Home networks are getting smarter – and busier. From lightbulbs to smart speakers to printers, the number of WiFi devices we use continues to grow each year.
Although extremely useful, each device increases the risk of falling victim to hackers. Every device you connect is another potential point of attack. So how do you protect yourself?
Here are three top tips for protecting your home network.
Change your passwords
Every smart device has a default password so you can complete initial set-up. But many people never bother to change this password. Importantly, the default password is almost certainly the same for every similar device sold. This makes it incredibly easy for hackers to break in and take control of your devices because they can simply ‘guess’ the default password for the device.
As part of your set-up routine you must change the administrator password for each new device. And not just any password – choose a strong, long password that contains letters, numbers and special characters. You can use a tool like Panda Dome Passwords to generate and store secure passwords quickly and easily.
Don’t share your WiFi
Friends and family will often ask to use your WiFi when visiting. And although you know these people, they can still pose an unintentional security risk. Once their smartphone or tablet has connected, the device stores your network details and password to make it easier to connect in future. But if your friend’s computer is ever hacked, cybercriminals can steal these details allowing them to break into your network at some point in the future.
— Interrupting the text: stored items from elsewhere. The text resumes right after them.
/-! ## §2. The hcp shifted family: growth under an `s`-dependent floor, and the Taylor-rate exterior force bound -/

/-- ★ **RADIAL GROWTH OF THE hcp `B`-FAMILY FORCE UNDER AN `s`-DEPENDENT FLOOR** (twin of `…HomForceRing.hcpForce_growth`): `‖U − 1‖ ≤ 1/4`,
`‖ξ₀‖, ‖ξ‖ ≤ 1/4`, any label finset `B`, `W₁` regular on `r ≥ 3/8`, floor `κ s ≤ Σ_b segGd W₁ p_b Δ s` (`p_b = latPt U hexFrame b + U(hcpShift + ξ₀)`,
`Δ = U(ξ − ξ₀)`), `K` an antiderivative of `κ` with `K 0 = 0` ⟹ `Σ_b segG … 0 + K 1 ≤ Σ_b segG … 1`. [folklore chaining] -/
theorem hcpForce_growth_fn (B : Finset (Fin 3 → ℤ)) {U : E3 →L[ℝ] E3} (hU : ‖U - 1‖ ≤ 1 / 4) {ξ₀ ξ : E3} (hξ₀ : ‖ξ₀‖ ≤ 1 / 4) (hξ : ‖ξ‖ ≤ 1 / 4)
    {W₁ : ℝ → ℝ} (hcont : ContinuousOn W₁ (Set.Ici (3 / 8))) (hdiff : ∀ r, (3 : ℝ) / 8 < r → HasDerivAt W₁ (deriv W₁ r) r) {κ K : ℝ → ℝ}
    (hK0 : K 0 = 0) (hK : ∀ s, HasDerivAt K (κ s) s) (hκ0 : U (ξ - ξ₀) = 0 → K 1 ≤ 0)
    (hcurv : ∀ s ∈ Set.Ioo (0 : ℝ) 1,
      κ s ≤ ∑ bb ∈ B, segGd W₁ (latPt U hexFrame bb + U (hcpShift + ξ₀)) (U (ξ - ξ₀)) s) :
    ∑ bb ∈ B, segG W₁ (latPt U hexFrame bb + U (hcpShift + ξ₀)) (U (ξ - ξ₀)) 0 + K 1 ≤
      ∑ bb ∈ B, segG W₁ (latPt U hexFrame bb + U (hcpShift + ξ₀)) (U (ξ - ξ₀)) 1 := by
  by_cases hΔ : U (ξ - ξ₀) = 0
  · -- degenerate direction: both slope sums vanish; `K 1 ≤ 0`
    have hK1 := hκ0 hΔ
    simp [hΔ, segG_of_zero]
    exact hK1
  set p : (Fin 3 → ℤ) → E3 := fun bb => latPt U hexFrame bb + U (hcpShift + ξ₀) with hp
  set Δ : E3 := U (ξ - ξ₀) with hΔdef
  set bhi : ℝ := (∑ bb ∈ B, ‖p bb‖) + ‖Δ‖ + 1 with hbhi
  have hseg : ∀ bb : Fin 3 → ℤ, ∀ s : ℝ, p bb + s • Δ = latPt U hexFrame bb + U (hcpShift + (ξ₀ + s • (ξ - ξ₀))) := by
    intro bb s
    simp only [hp, hΔdef, map_add, map_smul]
    abel
  have htube : ∀ bb ∈ B, ∀ s ∈ Set.Icc (0 : ℝ) 1, 3 / 8 ≤ ‖p bb + s • Δ‖ ∧ ‖p bb + s • Δ‖ ≤ bhi := by
    intro bb hbb s hs
    constructor
    · rw [hseg]
      exact (norm_shifted_gt hU (norm_shuffle_segment_le hξ₀ hξ hs) bb).le
    · have h1 : ‖p bb + s • Δ‖ ≤ ‖p bb‖ + ‖Δ‖ := by
        calc ‖p bb + s • Δ‖ ≤ ‖p bb‖ + ‖s • Δ‖ := norm_add_le _ _
          _ ≤ ‖p bb‖ + ‖Δ‖ := by
              rw [norm_smul, Real.norm_eq_abs, abs_of_nonneg hs.1]
              nlinarith [norm_nonneg Δ, hs.2]
      have h2 : ‖p bb‖ ≤ ∑ bb ∈ B, ‖p bb‖ := Finset.single_le_sum (fun _ _ => norm_nonneg _) hbb
      rw [hbhi]; linarith
  have ha : (0 : ℝ) < 3 / 8 := by norm_num
  have hcont' : ContinuousOn W₁ (Set.Icc (3 / 8) bhi) := hcont.mono fun r hr => hr.1
  have hdiff' : ∀ r, (3 : ℝ) / 8 < r → r < bhi → r ∉ (∅ : Finset ℝ) → HasDerivAt W₁ (deriv W₁ r) r := fun r hr _ _ => hdiff r hr
  have hcurv' : ∀ s ∈ Set.Ioo (0 : ℝ) 1, (∀ bb ∈ B, 3 / 8 < segR (p bb) Δ s ∧ segR (p bb) Δ s < bhi ∧ segR (p bb) Δ s ∉ (∅ : Finset ℝ)) →
      κ s ≤ ∑ bb ∈ B, segGd W₁ (p bb) Δ s := fun s hs _ => hcurv s hs
  exact slope_growth_of_curvature_fn B p hΔ ∅ ha hcont' hdiff' htube hK0 hK hcurv' 1 ⟨zero_le_one, le_rfl⟩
Most home routers now offer a ‘guest network’ function. This acts like a separate WiFi network, allowing your trusted friends and family to use their apps on the internet. However, devices on the guest network cannot access your main network, helping to protect your devices and data from hackers.
Be selective about smart devices
Even the most mundane household devices now offer WiFi connectivity – washing machines, tumble dryers, ovens, dishwashers, refrigerators etc. Many also provide smartphone apps allowing you to track progress of a load of washing or similar. But will you really use this functionality? Is the app really useful or is it just a gimmick?
If the answer is no, consider not adding the device to your network. Most ‘smart’ devices function perfectly normally without WiFi, so you don’t have to join it. And always remember – every additional device connected to your WiFi is another potential attack point. The fewer devices you have on your network, the less opportunity for a hacker to break in.
So there you have it, three more ways to protect your home network over Christmas and into the New Year. Good luck!